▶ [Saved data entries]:

>>>>>

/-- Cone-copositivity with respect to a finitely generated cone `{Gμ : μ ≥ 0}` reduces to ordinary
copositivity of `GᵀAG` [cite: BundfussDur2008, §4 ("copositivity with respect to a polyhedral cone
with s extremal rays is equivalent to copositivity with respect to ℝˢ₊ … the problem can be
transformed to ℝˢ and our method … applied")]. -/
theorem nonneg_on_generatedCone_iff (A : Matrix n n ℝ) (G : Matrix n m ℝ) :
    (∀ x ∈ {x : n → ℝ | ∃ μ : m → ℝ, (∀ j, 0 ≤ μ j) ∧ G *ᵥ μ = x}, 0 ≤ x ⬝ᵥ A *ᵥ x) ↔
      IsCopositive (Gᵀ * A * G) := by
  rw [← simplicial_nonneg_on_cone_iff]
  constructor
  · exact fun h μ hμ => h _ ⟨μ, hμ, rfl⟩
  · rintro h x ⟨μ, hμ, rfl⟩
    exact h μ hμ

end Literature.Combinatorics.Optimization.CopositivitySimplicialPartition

<<<<<

▶ [Problem statement]: From the first line to the last, transcribe the data exactly.

▶ [Response for this exercise]:
/-- Cone-copositivity with respect to a finitely generated cone `{Gμ : μ ≥ 0}` reduces to ordinary
copositivity of `GᵀAG` [cite: BundfussDur2008, §4 ("copositivity with respect to a polyhedral cone
with s extremal rays is equivalent to copositivity with respect to ℝˢ₊ … the problem can be
transformed to ℝˢ and our method … applied")]. -/
theorem nonneg_on_generatedCone_iff (A : Matrix n n ℝ) (G : Matrix n m ℝ) :
    (∀ x ∈ {x : n → ℝ | ∃ μ : m → ℝ, (∀ j, 0 ≤ μ j) ∧ G *ᵥ μ = x}, 0 ≤ x ⬝ᵥ A *ᵥ x) ↔
      IsCopositive (Gᵀ * A * G) := by
  rw [← simplicial_nonneg_on_cone_iff]
  constructor
  · exact fun h μ hμ => h _ ⟨μ, hμ, rfl⟩
  · rintro h x ⟨μ, hμ, rfl⟩
    exact h μ hμ

end Literature.Combinatorics.Optimization.CopositivitySimplicialPartition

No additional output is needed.